Just wondering how many of my fellow cash office team members have the code to enter their Cash Office?  We used to but recently our store changed the code and stated that we would no longer have access to the code citing “Best Practices“


----------



## Zxy123456 (Jul 27, 2021)

I don’t do cash office but, at my store only leaders have cash office codes. Cash office team members have to have a leader let them in.


----------



## sunnydays (Jul 27, 2021)

uhhh all of em


----------



## NKG (Jul 27, 2021)

I didn't have access until I was a leader. Key was cool, code to the safe but no key didn't make since 🤣


----------



## Angular Momentum (Jul 27, 2021)

Our CO door doesn't have a code, only the leader key works on the door. CO is armed at night and unarmed first thing in the morning. Safe is open-able by a leader only.


----------



## StaticSun (Jul 28, 2021)

Most CO trained people will have access to the first door to the man-trap, but only key carriers should have keys/codes to the second/main door.


----------



## FlowTeamChick (Jul 28, 2021)

Only leaders have the ability to open the CO at my store.


----------



## sunnydays (Jul 29, 2021)

are you telling me that you have non-key carrying personnel who have access to the safe


----------



## socalsailor (Jul 29, 2021)

Yes how is the person who processes the day, SETLs and Snr TMs who do Garda and close registers supposed to get to the funds.

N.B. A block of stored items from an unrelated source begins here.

import Summits.MatrixMultiplication.OmegaCensus.STPPZoo313Checker
import Summits.MatrixMultiplication.OmegaCensus.STPPZoo313TableP4

/-!
# ω-census (abelian STPP census): certification rows of the (3,13)@61 two-above zoo — leaf ranges, part 52

HONEST FRAMING (pub-omega census; verbatim): lottery ticket; floor = certified bounds/negative ranges.
Census STRUCTURE (seat pub-omega-stpp-1 gen 33, 2026-08-29), family (b2).  Kernel rows for `zoo313_61_of_rows` (`STPPZoo313Theorem.lean`): the depth-first
zoo search `zooGo 61 zooTbl61 …` (`STPPZoo313Checker.lean`) split along the prefix tree of the difference sequence; sibling ranges of one node are decided
in one `decide +kernel` (≤ 15 000 leaves each); node theorems glue their children (`List.range'_append`).  Generator: HOME
`pub-omega-stpp-1-g33/code/gen_zoo_rows.py`.  Nothing here is progress on `ω`.
-/

namespace Summit.MatrixMultiplication.OmegaCensus.CubeNB.S2

/-- Zoo rows: node [1, 2, 1, 1, 1, 1], children d ∈ [1, 28] (14928 leaves). [folklore] -/
theorem zooRow_r1_2_1_1_1_1_1_28 : ((List.range' 1 28).all fun d => cond (Nat.ble 2 d) (Nat.beq 2 0 || zooGo 61 zooTbl61 5 (52 - d) (2 - 1) (7 + d) (251 ||| (1 <<< (7 + d))) ((7 + d) :: [7, 6, 5, 4, 3, 1, 0])) (zooGo 61 zooTbl61 5 (52 - d) 2 (7 + d) (251 ||| (1 <<< (7 + d))) ((7 + d) :: [7, 6, 5, 4, 3, 1, 0]))) = true := by
  decide +kernel

/-- Zoo rows: node [1, 2, 1, 1, 1, 1], children d ∈ [29, 47] (874 leaves). [folklore] -/
theorem zooRow_r1_2_1_1_1_1_29_19 : ((List.range' 29 19).all fun d => cond (Nat.ble 2 d) (Nat.beq 2 0 || zooGo 61 zooTbl61 5 (52 - d) (2 - 1) (7 + d) (251 ||| (1 <<< (7 + d))) ((7 + d) :: [7, 6, 5, 4, 3, 1, 0])) (zooGo 61 zooTbl61 5 (52 - d) 2 (7 + d) (251 ||| (1 <<< (7 + d))) ((7 + d) :: [7, 6, 5, 4, 3, 1, 0]))) = true := by
  decide +kernel

/-- Zoo rows: node [1, 2, 1, 1, 1], children d ∈ [2, 47] (6256 leaves). [folklore] -/
theorem zooRow_r1_2_1_1_1_2_46 : ((List.range' 2 46).all fun d => cond (Nat.ble 2 d) (Nat.beq 2 0 || zooGo 61 zooTbl61 6 (53 - d) (2 - 1) (6 + d) (123 ||| (1 <<< (6 + d))) ((6 + d) :: [6, 5, 4, 3, 1, 0])) (zooGo 61 zooTbl61 6 (53 - d) 2 (6 + d) (123 ||| (1 <<< (6 + d))) ((6 + d) :: [6, 5, 4, 3, 1, 0]))) = true := by
  decide +kernel

/-- Zoo rows: node [1, 2, 1, 1], children d ∈ [2, 47] (7291 leaves). [folklore] -/
theorem zooRow_r1_2_1_1_2_46 : ((List.range' 2 46).all fun d => cond (Nat.ble 2 d) (Nat.beq 2 0 || zooGo 61 zooTbl61 7 (54 - d) (2 - 1) (5 + d) (59 ||| (1 <<< (5 + d))) ((5 + d) :: [5, 4, 3, 1, 0])) (zooGo 61 zooTbl61 7 (54 - d) 2 (5 + d) (59 ||| (1 <<< (5 + d))) ((5 + d) :: [5, 4, 3, 1, 0]))) = true := by
  decide +kernel

/-- Zoo rows: node [1, 2, 1], children d ∈ [2, 47] (8326 leaves). [folklore] -/
theorem zooRow_r1_2_1_2_46 : ((List.range' 2 46).all fun d => cond (Nat.ble 2 d) (Nat.beq 2 0 || zooGo 61 zooTbl61 8 (55 - d) (2 - 1) (4 + d) (27 ||| (1 <<< (4 + d))) ((4 + d) :: [4, 3, 1, 0])) (zooGo 61 zooTbl61 8 (55 - d) 2 (4 + d) (27 ||| (1 <<< (4 + d))) ((4 + d) :: [4, 3, 1, 0]))) = true := by
  decide +kernel

end Summit.MatrixMultiplication.OmegaCensus.CubeNB.S2
import Summits.BirchSwinnertonDyer.Rank1Residual.AdditivePotMult.RankZeroKimNakamuraImprimitiveDefect
import Summits.BirchSwinnertonDyer.Rank1Residual.AdditivePotMult.RankZeroKimNakamuraImprimitive
import Summits.BirchSwinnertonDyer.Rank1Residual.AdditivePotMult.RankZeroShaEightyOneCertificateIntModel
import HarnessLib

/-!
# The Kim–Nakamura road on X4(M)@3 r0 on a LITERAL integer model: the kernel-decidable binders
# (`ClassX4M W 3`, `3 ∤ ord₃ j`, NOT exceptional at `3`) from the a-invariants, and the RECORD SHAPE
# (cell `b2b-bsdres`, sub-cell additive-p1, gen 18; per-pair consumer, template of records — none filed)

HONEST FRAMING (cell `b2b-bsdres`, run/shared/lean/b2b/bsd-rank1-residual/, verbatim in every
file): the goal of the cell is to DELETE the COMBINATION-SHAPED residual classes of the
Birch–Swinnerton-Dyer formula for ALL analytic-rank `≤ 1` elliptic curves over `ℚ` — "full BSD
formula for every rank `≤ 1` curve in class `C`" assembled STRICTLY from published theorems — so
that the rank-`≤ 1` remainder becomes exactly the CONSTRUCTION-SHAPED classes, which are TYPED
(missing-input `Prop`s), NOT attempted. This is not "finishing BSD". X3♯(M)/X4(M) stay
CONSTRUCTION-SHAPED; per-pair consumer; nothing booked (the lane books, the referee signs); no record
is filed here. THEOREMS ONLY (no definition, no named fact, no `sorry`).

## What this file does

The companions `RankZeroKimNakamuraImprimitive.lean` (A153 road) and
`RankZeroKimNakamuraImprimitiveDefect.lean` (A153′ + Cassels–Tate parity) close an X4(M) ∧ surj(3) ∧
`r_an = 0` pair at `3` from per-pair binders. Three of those binders are DECIDABLE from the integer
a-invariants of the globally minimal model `E₀ = integralModelInt W`, and this file decides them:
* `ClassX4M W 3` — gen 17 (`classX4M_of_intModel_of_surj`: `3 ∣ Δ`, `3 ∣ c₄`, `3^{k+1} ∤ c₄³`,
  `3^{k+1} ∣ Δ`, given surj(3));
* §1 `ord_p j(E)` EXACTLY from the model (`padicValRat_j_eq_of_intModel`: `3^a ∥ c₄`, `3^b ∥ Δ` ⟹
  `ord₃ j = 3a − b`) — whence the kernel-surj bit `3 ∤ ord₃ j` (`not_dvd_padicValRat_j_of_intModel`);
* §1 NOT exceptional at `3` (Kim–Nakamura Assumption 2.5 / Kosters–Pannekoek) from an INTEGER translate
  certificate `(r, s, t; b₁, b₂, b₃, b₄, b₆)` with `b₂ ≢ 2 (mod 3)`
  (`nonExceptional_three_of_intModel`, the integer form of lit-kato's `nonExceptional_three_of_translate`).
§2 RECORD SHAPES at `p = 3`: `bsdp_three_of_intModel_of_surj_of_kimNakamura_of_shaAn_unit` (A153,
defect `0`) and `bsdp_three_of_intModel_of_surj_of_kimNakamuraImprimitive_of_defect_le_one_of_shaAn_unit`
(A153′ + parity, defect `≤ 1`): the remaining displayed binders per row are surj(3) (a `surj3_v<label>`
theorem of the records seats), `r_an = 0`, `3 ∤ ∏ c_ℓ`, the `(ℓ ∓ 1)` clause resp. the defect data
`(S, d, Σ d ≤ 1)`, a parametrisation datum with `3 ∤ c` (or `3 ∤ deg φ` via the companions' degree
forms), `#Ш_an` a `3`-unit, and the named facts `hKN`/`hKNI`, `hGZK`, `hmod` (+ `hCT`).
§3 ONE worked instance of the decidable part, Cremona `1098c1 = [1, −1, 0, −63864, 6229696]`
(`N = 1098 = 2·3²·61`, `v₃(c₄) = 2`, `v₃(Δ) = 19`, `ord₃ j = −13`; translate `(r,s,t) = (2,1,2)`,
`b₂ = 1`; census row: defect `D = 1`, `3 ∤ ∏c`, `#Ш_an = 1`): `nonExceptional_three_v1098c1`,
`padicValRat_j_three_v1098c1`, `classX4M_three_v1098c1` (given surj(3)). No BSD statement for the curve
is asserted (its `r_an`, `∏c`, defect and `#Ш_an` are lane data, displayed as binders in §2).

References: Kim–Nakamura 2020 [KimNakamura2020] Rem. 1.8 (1)(4), Assumption 2.5 with (2.1);
Kosters–Pannekoek [KostersPannekoek2017] Cor. 2; Silverman *AEC* III.1 (`j = c₄³/Δ`), VII.5.1 (c),
X.4.14; Wuthrich 2014 Lemma 20; Miller 2011 Def. 1.1.
-/

noncomputable section

open scoped Classical

open WeierstrassCurve Literature.NumberTheory.EllipticCurves
  Literature.NumberTheory.EllipticCurves.ModularForms
  Literature.NumberTheory.EllipticCurves.Rank1Residual
  Literature.NumberTheory.EllipticCurves.Rank1Residual.Typed
  Summit.BirchSwinnertonDyer.BirchSwinnertonDyer.Rank1Residual

namespace Summit.BirchSwinnertonDyer.Rank1Residual.AdditivePotMult

/-! ### §1 Deciders on the integer model: `ord_p j` exactly, and NOT exceptional at `3` -/

section IntModel

variable {W : WeierstrassCurve ℚ} [W.IsElliptic] [W.IsGloballyMinimal] {E₀ : WeierstrassCurve ℤ}
  (hI : integralModelInt W = E₀)
include hI

omit [W.IsElliptic] in
/-- The rational model IS the cast of its integer model. [folklore] -/
theorem eq_map_of_intModel : W = E₀.map (Int.castRingHom ℚ) := by
  rw [← hI, map_integralModelInt]

/-- **`ord_p j(W) = 3a − b` from the integer model** when `p^a ∥ c₄(E₀)` and `p^b ∥ Δ(E₀)`
(`j = c₄³/Δ`, Silverman *AEC* III.1). [cite: SilvermanAEC2009, III.1 (p. 42)] -/
theorem padicValRat_j_eq_of_intModel (p : ℕ) [hp : Fact p.Prime] (a b : ℕ)
    (hca : (p : ℤ) ^ a ∣ E₀.c₄) (hca' : ¬ (p : ℤ) ^ (a + 1) ∣ E₀.c₄)
    (hΔb : (p : ℤ) ^ b ∣ E₀.Δ) (hΔb' : ¬ (p : ℤ) ^ (b + 1) ∣ E₀.Δ) :
    padicValRat p W.j = 3 * a - b := by
  have hΔ0 : E₀.Δ ≠ 0 := fun h => hΔb' (h ▸ dvd_zero _)
  have hc0 : E₀.c₄ ≠ 0 := fun h => hca' (h ▸ dvd_zero _)
  have hΔ0' : ((E₀.Δ : ℤ) : ℚ) ≠ 0 := by exact_mod_cast hΔ0
  have hc0' : ((E₀.c₄ : ℤ) : ℚ) ≠ 0 := by exact_mod_cast hc0
  have hj : W.j = ((E₀.c₄ : ℤ) : ℚ) ^ 3 / ((E₀.Δ : ℤ) : ℚ) := by
    rw [WeierstrassCurve.j, Units.val_inv_eq_inv_val, coe_Δ', IntModel.Δ_eq_cast hI,
      IntModel.c₄_eq_cast hI, div_eq_inv_mul]
  rw [hj, padicValRat.div (pow_ne_zero 3 hc0') hΔ0', padicValRat.pow ((E₀.c₄ : ℤ) : ℚ), padicValRat.of_int,
    padicValRat.of_int, IntModel.padicValInt_eq_of_dvd_of_not_dvd p hca hca',
    IntModel.padicValInt_eq_of_dvd_of_not_dvd p hΔb hΔb']
  push_cast
  ring

/-- **`p ∤ ord_p j(W)`** from the integer model: `p^a ∥ c₄`, `p^b ∥ Δ` and `p ∤ 3a − b`. At `p = 3`
this is `3 ∤ b = ord₃ Δ`. (The kernel-surj bit on X4(M): `ClassX4M.surj_of_not_dvd_padicValRat_j`.)
[cite: SilvermanAEC2009, III.1 (p. 42)] -/
theorem not_dvd_padicValRat_j_of_intModel (p : ℕ) [hp : Fact p.Prime] (a b : ℕ)
    (hca : (p : ℤ) ^ a ∣ E₀.c₄) (hca' : ¬ (p : ℤ) ^ (a + 1) ∣ E₀.c₄)
    (hΔb : (p : ℤ) ^ b ∣ E₀.Δ) (hΔb' : ¬ (p : ℤ) ^ (b + 1) ∣ E₀.Δ)
    (h : ¬ (p : ℤ) ∣ (3 * a - b : ℤ)) : ¬ (p : ℤ) ∣ padicValRat p W.j := by
  rwa [padicValRat_j_eq_of_intModel hI p a b hca hca' hΔb hΔb']

omit [W.IsElliptic] in
/-- **NOT exceptional at `3` (Kim–Nakamura Assumption 2.5 / Kosters–Pannekoek Cor. 2) from an INTEGER
translate certificate**: integers `r, s, t` and `b₁, b₂, b₃, b₄, b₆` with the translated coefficients
of `E₀` equal to `3 bᵢ` and `b₂ ≢ 2 (mod 3)` (i.e. `a₂' ≢ 6 (mod 9)`). Each hypothesis is a closed
integer identity (`decide` / `norm_num` on a literal model); the conclusion is lit-kato's
`KimNakamura2020.nonExceptional_three_of_translate` on the rational model.
[cite: KimNakamura2020, Assumption 2.5 with (2.1) (arXiv p. 5)] [cite: KostersPannekoek2017, Cor. 2] -/
theorem nonExceptional_three_of_intModel (r s t b₁ b₂ b₃ b₄ b₆ : ℤ)
    (h₁ : E₀.a₁ + 2 * s = 3 * b₁)
    (h₂ : E₀.a₂ - s * E₀.a₁ + 3 * r - s ^ 2 = 3 * b₂)
    (h₃ : E₀.a₃ + r * E₀.a₁ + 2 * t = 3 * b₃)
    (h₄ : E₀.a₄ - s * E₀.a₃ + 2 * r * E₀.a₂ - (t + r * s) * E₀.a₁ + 3 * r ^ 2 - 2 * s * t = 3 * b₄)
    (h₆ : E₀.a₆ + r * E₀.a₄ + r ^ 2 * E₀.a₂ + r ^ 3 - t * E₀.a₃ - t ^ 2 - r * t * E₀.a₁ = 3 * b₆)
    (hb : ¬ (3 : ℤ) ∣ b₂ - 2) : KimNakamura2020.NonExceptional W 3 := by
  have hW := eq_map_of_intModel hI
  have ha₁ : W.a₁ = (E₀.a₁ : ℚ) := by rw [hW]; simp
  have ha₂ : W.a₂ = (E₀.a₂ : ℚ) := by rw [hW]; simp
  have ha₃ : W.a₃ = (E₀.a₃ : ℚ) := by rw [hW]; simp
  have ha₄ : W.a₄ = (E₀.a₄ : ℚ) := by rw [hW]; simp
  have ha₆ : W.a₆ = (E₀.a₆ : ℚ) := by rw [hW]; simp
  refine KimNakamura2020.nonExceptional_three_of_translate W r s t b₁ b₂ b₃ b₄ b₆ ?_ ?_ ?_ ?_ ?_ hb
  · rw [ha₁]; exact_mod_cast h₁
  · rw [ha₂, ha₁]; exact_mod_cast h₂
  · rw [ha₃, ha₁]; exact_mod_cast h₃
  · rw [ha₄, ha₃, ha₂, ha₁]; exact_mod_cast h₄
  · rw [ha₆, ha₄, ha₂, ha₃, ha₁]; exact_mod_cast h₆

end IntModel

/-! ### §2 RECORD SHAPES at `p = 3` (literal model; no record filed here) -/

section RecordShape

variable {W : WeierstrassCurve ℚ} [W.IsElliptic] [W.IsGloballyMinimal] {E₀ : WeierstrassCurve ℤ}

/-- **RECORD SHAPE (A153 road, defect `0`), `p = 3`.** For a globally minimal elliptic `W/ℚ` with
integer model `E₀` (`hI`): `3 ∣ Δ`, `3 ∣ c₄`, `3^{k+1} ∤ c₄³`, `3^{k+1} ∣ Δ` (⇒ `ClassX4M W 3` given
surj(3)), an integer translate certificate of non-exceptionality (§1), `ρ̄_{E,3}` onto (a
`surj3_v<label>` theorem), `r_an = 0`, `3 ∤ ∏ c_ℓ`, the `(ℓ ∓ 1)` clause, a parametrisation datum
with `3 ∤ c`, `#Ш(E)_an = q` a `3`-unit ⟹ `BSD(E,3)`. Named facts: `hKN` (A153), `hGZK`, `hmod`.
Per pair; nothing booked. [cite: KimNakamura2020, Thm. 1.7 and Rem. 1.8 (1) (arXiv p. 4); Assumption 2.5 (arXiv p. 5)]
[cite: SilvermanAEC2009, VII.5 Prop. 5.1 (c) and III.1] [cite: Miller2011LMS, §1 and Def. 1.1] -/
theorem bsdp_three_of_intModel_of_surj_of_kimNakamura_of_shaAn_unit
    (hI : integralModelInt W = E₀)
    (hKN : KimNakamura2020.rankZero_padicValNat_sha_le_of_maninConstant)
    (hGZK : rank_eq_analyticRank_of_analyticRank_le_one) (hmod : hasEntireLFunction_rat)
    -- `ClassX4M W 3` from the model, given surj(3)
    (hΔ3 : (3 : ℤ) ∣ E₀.Δ) (hc₄3 : (3 : ℤ) ∣ E₀.c₄) (k : ℕ) (hck : ¬ (3 : ℤ) ^ (k + 1) ∣ E₀.c₄ ^ 3)
    (hΔk : (3 : ℤ) ^ (k + 1) ∣ E₀.Δ) (hsurj : W.HasSurjectiveModNGaloisRep 3)
    -- non-exceptionality certificate
    (r s t b₁ b₂ b₃ b₄ b₆ : ℤ)
    (h₁ : E₀.a₁ + 2 * s = 3 * b₁)
    (h₂ : E₀.a₂ - s * E₀.a₁ + 3 * r - s ^ 2 = 3 * b₂)
    (h₃ : E₀.a₃ + r * E₀.a₁ + 2 * t = 3 * b₃)
    (h₄ : E₀.a₄ - s * E₀.a₃ + 2 * r * E₀.a₂ - (t + r * s) * E₀.a₁ + 3 * r ^ 2 - 2 * s * t = 3 * b₄)
    (h₆ : E₀.a₆ + r * E₀.a₄ + r ^ 2 * E₀.a₂ + r ^ 3 - t * E₀.a₃ - t ^ 2 - r * t * E₀.a₁ = 3 * b₆)
    (hb : ¬ (3 : ℤ) ∣ b₂ - 2)
    -- lane data
    (hr : W.analyticRank = 0) (htam : ¬ 3 ∣ W.tamagawaProduct)
    (hmult : ∀ (ℓ : ℕ) [Fact ℓ.Prime], W.HasMultiplicativeReductionAtPrime ℓ →
      (W.HasSplitMultiplicativeReductionAtPrime ℓ → ¬ 3 ∣ ℓ - 1) ∧
        (¬ W.HasSplitMultiplicativeReductionAtPrime ℓ → ¬ 3 ∣ ℓ + 1))
    {N : ℕ} [NeZero N] (D : ModularParametrizationData W N) (hc : ¬ (3 : ℤ) ∣ D.maninConstant)
    {q : ℚ} (hq : shaAn W = (q : ℂ)) (hv : padicValRat 3 q = 0) :
    haveI : Fact (Nat.Prime 3) := ⟨Nat.prime_three⟩
    BSDp W 3 := by
  haveI : Fact (Nat.Prime 3) := ⟨Nat.prime_three⟩
  have hX : ClassX4M W 3 :=
    classX4M_of_intModel_of_surj hI 3 (by norm_num) hΔ3 hc₄3 k hck hΔk hsurj
  exact hX.bsdp_three_rankZero_of_kimNakamura_of_surj_of_shaAn_unit hKN hGZK hmod hsurj hr
    (nonExceptional_three_of_intModel hI r s t b₁ b₂ b₃ b₄ b₆ h₁ h₂ h₃ h₄ h₆ hb) hmult D hc htam hq hv

/-- **RECORD SHAPE (A153′ road + Cassels–Tate parity, defect `≤ 1`), `p = 3`.** As above with the
`(ℓ ∓ 1)` clause REPLACED by the defect data: a finite `S ⊇` multiplicative primes, `d : ℕ → ℕ` with
`ord₃(ℓ − 1) ≤ d ℓ` at split / `ord₃(ℓ + 1) ≤ d ℓ` at non-split multiplicative `ℓ`, `Σ_{ℓ ∈ S} d ℓ ≤ 1`;
plus `hCT`. Named facts: `hKNI` (A153′), `hGZK`, `hmod`, `hCT`. Per pair; nothing booked.
[cite: KimNakamura2020, Rem. 1.8 (4) and Rem. 1.8 (1) with Thm. 1.7 (arXiv p. 4); Assumption 2.5 (arXiv p. 5)]
[cite: SilvermanAEC2009, Thm. X.4.14, VII.5 Prop. 5.1 (c) and III.1] [cite: Miller2011LMS, §1 and Def. 1.1] -/
theorem bsdp_three_of_intModel_of_surj_of_kimNakamuraImprimitive_of_defect_le_one_of_shaAn_unit
    (hI : integralModelInt W = E₀)
    (hKNI : KimNakamura2020.rankZero_padicValNat_sha_le_imprimitive_of_maninConstant)
    (hGZK : rank_eq_analyticRank_of_analyticRank_le_one) (hmod : hasEntireLFunction_rat)
    (hCT : exists_casselsTate_pairing (K := ℚ))
    (hΔ3 : (3 : ℤ) ∣ E₀.Δ) (hc₄3 : (3 : ℤ) ∣ E₀.c₄) (k : ℕ) (hck : ¬ (3 : ℤ) ^ (k + 1) ∣ E₀.c₄ ^ 3)
    (hΔk : (3 : ℤ) ^ (k + 1) ∣ E₀.Δ) (hsurj : W.HasSurjectiveModNGaloisRep 3)
    (r s t b₁ b₂ b₃ b₄ b₆ : ℤ)
    (h₁ : E₀.a₁ + 2 * s = 3 * b₁)
    (h₂ : E₀.a₂ - s * E₀.a₁ + 3 * r - s ^ 2 = 3 * b₂)
    (h₃ : E₀.a₃ + r * E₀.a₁ + 2 * t = 3 * b₃)
    (h₄ : E₀.a₄ - s * E₀.a₃ + 2 * r * E₀.a₂ - (t + r * s) * E₀.a₁ + 3 * r ^ 2 - 2 * s * t = 3 * b₄)
    (h₆ : E₀.a₆ + r * E₀.a₄ + r ^ 2 * E₀.a₂ + r ^ 3 - t * E₀.a₃ - t ^ 2 - r * t * E₀.a₁ = 3 * b₆)
    (hb : ¬ (3 : ℤ) ∣ b₂ - 2)
    (hr : W.analyticRank = 0) (htam : ¬ 3 ∣ W.tamagawaProduct)
    {N : ℕ} [NeZero N] (D : ModularParametrizationData W N) (hc : ¬ (3 : ℤ) ∣ D.maninConstant)
    (S : Finset ℕ) (d : ℕ → ℕ)
    (hS : ∀ (ℓ : ℕ) [Fact ℓ.Prime], W.HasMultiplicativeReductionAtPrime ℓ →
      ℓ ∈ S ∧ (W.HasSplitMultiplicativeReductionAtPrime ℓ → padicValNat 3 (ℓ - 1) ≤ d ℓ) ∧
        (¬ W.HasSplitMultiplicativeReductionAtPrime ℓ → padicValNat 3 (ℓ + 1) ≤ d ℓ))
    (hd : ∑ ℓ ∈ S, d ℓ ≤ 1) {q : ℚ} (hq : shaAn W = (q : ℂ)) (hv : padicValRat 3 q = 0) :
    haveI : Fact (Nat.Prime 3) := ⟨Nat.prime_three⟩
    BSDp W 3 := by
  haveI : Fact (Nat.Prime 3) := ⟨Nat.prime_three⟩
  have hX : ClassX4M W 3 :=
    classX4M_of_intModel_of_surj hI 3 (by norm_num) hΔ3 hc₄3 k hck hΔk hsurj
  exact hX.bsdp_three_rankZero_of_kimNakamuraImprimitive_of_surj_of_defect_le_one_of_shaAn_unit hKNI
    hGZK hmod hCT hsurj hr (nonExceptional_three_of_intModel hI r s t b₁ b₂ b₃ b₄ b₆ h₁ h₂ h₃ h₄ h₆ hb)
    htam D hc S d hS hd hq hv

end RecordShape

/-! ### §3 One worked instance of the decidable part: Cremona `1098c1` -/

section Instance1098c1

variable {W : WeierstrassCurve ℚ} [W.IsElliptic] [W.IsGloballyMinimal]

omit [W.IsElliptic] in
/-- **`1098c1 = [1, −1, 0, −63864, 6229696]` is NOT exceptional at `3`**: translate
`(r, s, t) = (2, 1, 2)` gives `(b₁, b₂, b₃, b₄, b₆) = (1, 1, 2, −21288, 2033988)`, `b₂ = 1 ≢ 2 (mod 3)`.
[cite: KimNakamura2020, Assumption 2.5 with (2.1) (arXiv p. 5)] [cite: KostersPannekoek2017, Cor. 2] -/
theorem nonExceptional_three_v1098c1 (hI : integralModelInt W = ⟨1, -1, 0, -63864, 6229696⟩) :
    KimNakamura2020.NonExceptional W 3 :=
  nonExceptional_three_of_intModel hI 2 1 2 1 1 2 (-21288) 2033988 (by norm_num) (by norm_num)
    (by norm_num) (by norm_num) (by norm_num) (by decide)

/-- **`ord₃ j(1098c1) = −13`** (`3² ∥ c₄ = 3065481`, `3¹⁹ ∥ Δ = −2⁷·3¹⁹·61`), so `3 ∤ ord₃ j` — the
kernel-surj bit of the (M) theorems. [cite: SilvermanAEC2009, III.1 (p. 42)] -/
theorem padicValRat_j_three_v1098c1 (hI : integralModelInt W = ⟨1, -1, 0, -63864, 6229696⟩) :
    haveI : Fact (Nat.Prime 3) := ⟨Nat.prime_three⟩
    padicValRat 3 W.j = -13 := by
  haveI : Fact (Nat.Prime 3) := ⟨Nat.prime_three⟩
  have h := padicValRat_j_eq_of_intModel hI 3 2 19 (by decide +kernel) (by decide +kernel)
    (by decide +kernel) (by decide +kernel)
  rw [h]; norm_num

/-- **`ClassX4M W 3` for `1098c1`** (`N = 1098 = 2·3²·61`; `3 ∣ Δ`, `3 ∣ c₄`, `3⁷ ∤ c₄³`, `3⁷ ∣ Δ`),
GIVEN `ρ̄_{E,3}` onto (`hsurj`; Cremona galrep: no `3`-code). No BSD statement for the curve is
asserted here — its `r_an = 0`, `∏c_ℓ = 2`, defect `D = 1` and `#Ш_an = 1` are lane data (census row
`census-g18/KN20-IMPRIMITIVE-M3.tsv`), to be displayed as binders of §2 by a records seat.
[cite: SilvermanAEC2009, VII.5 Prop. 5.1 (c) and III.1] -/
theorem classX4M_three_v1098c1 (hI : integralModelInt W = ⟨1, -1, 0, -63864, 6229696⟩)
    (hsurj : W.HasSurjectiveModNGaloisRep 3) :
    haveI : Fact (Nat.Prime 3) := ⟨Nat.prime_three⟩
    ClassX4M W 3 :=
  haveI : Fact (Nat.Prime 3) := ⟨Nat.prime_three⟩
  classX4M_of_intModel_of_surj hI 3 (by norm_num) (by decide +kernel) (by decide +kernel) 6
    (by decide +kernel) (by decide +kernel) hsurj

end Instance1098c1

end Summit.BirchSwinnertonDyer.Rank1Residual.AdditivePotMult

end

Plus it’s not like those people are chosen lightly it’s often team members who have been with target for years and are trusted completly, plus with the recycler the safe now has less money than before.

honestly im surprised other stores do it differently how inconvenient, plus it’s not like there isn’t 3 cameras in there


----------



## commiecorvus (Jul 30, 2021)

So...
I'm not the expert here.
Even when I worked at for Spot I didn't have anything to do with the Cash office.
I have been an manager who had to count out tills so I know about safety concerns.
How much of what is being discussed here is problematic, if say an outside person wanted to rob the office?
Or for that matter an inside person?
I don't want to over react but I have gotten reports saying that might be the case.
Please weigh in.


----------



## sunnydays (Jul 30, 2021)

should be fine, nothing being discussed here that wouldn’t get discussed openly on the salesfloor or on a walkie i think


----------



## RTCry (Jul 30, 2021)

commiecorvus said:


> So...
> I'm not the expert here.
> Even when I worked at for Spot I didn't have anything to do with the Cash office.
> I have been an manager who had to count out tills so I know about safety concerns.
> ...



Eh…what I have read makes me uncomfortable.


----------



## Yetive (Jul 30, 2021)

I agree.


----------



## Rarejem (Jul 30, 2021)

commiecorvus said:


> So...
> I'm not the expert here.
> Even when I worked at for Spot I didn't have anything to do with the Cash office.
> I have been an manager who had to count out tills so I know about safety concerns.
> ...


Could be a problem in this case since CO is listed on posted schedules.  Deleting my posts.


----------



## redeye58 (Jul 30, 2021)

RTCry said:


> Eh…what I have read makes me uncomfortable.


Same & I'm a former COTM.


----------



## commiecorvus (Jul 31, 2021)

Okay, that's enough for me.
Time to lock this up.


----------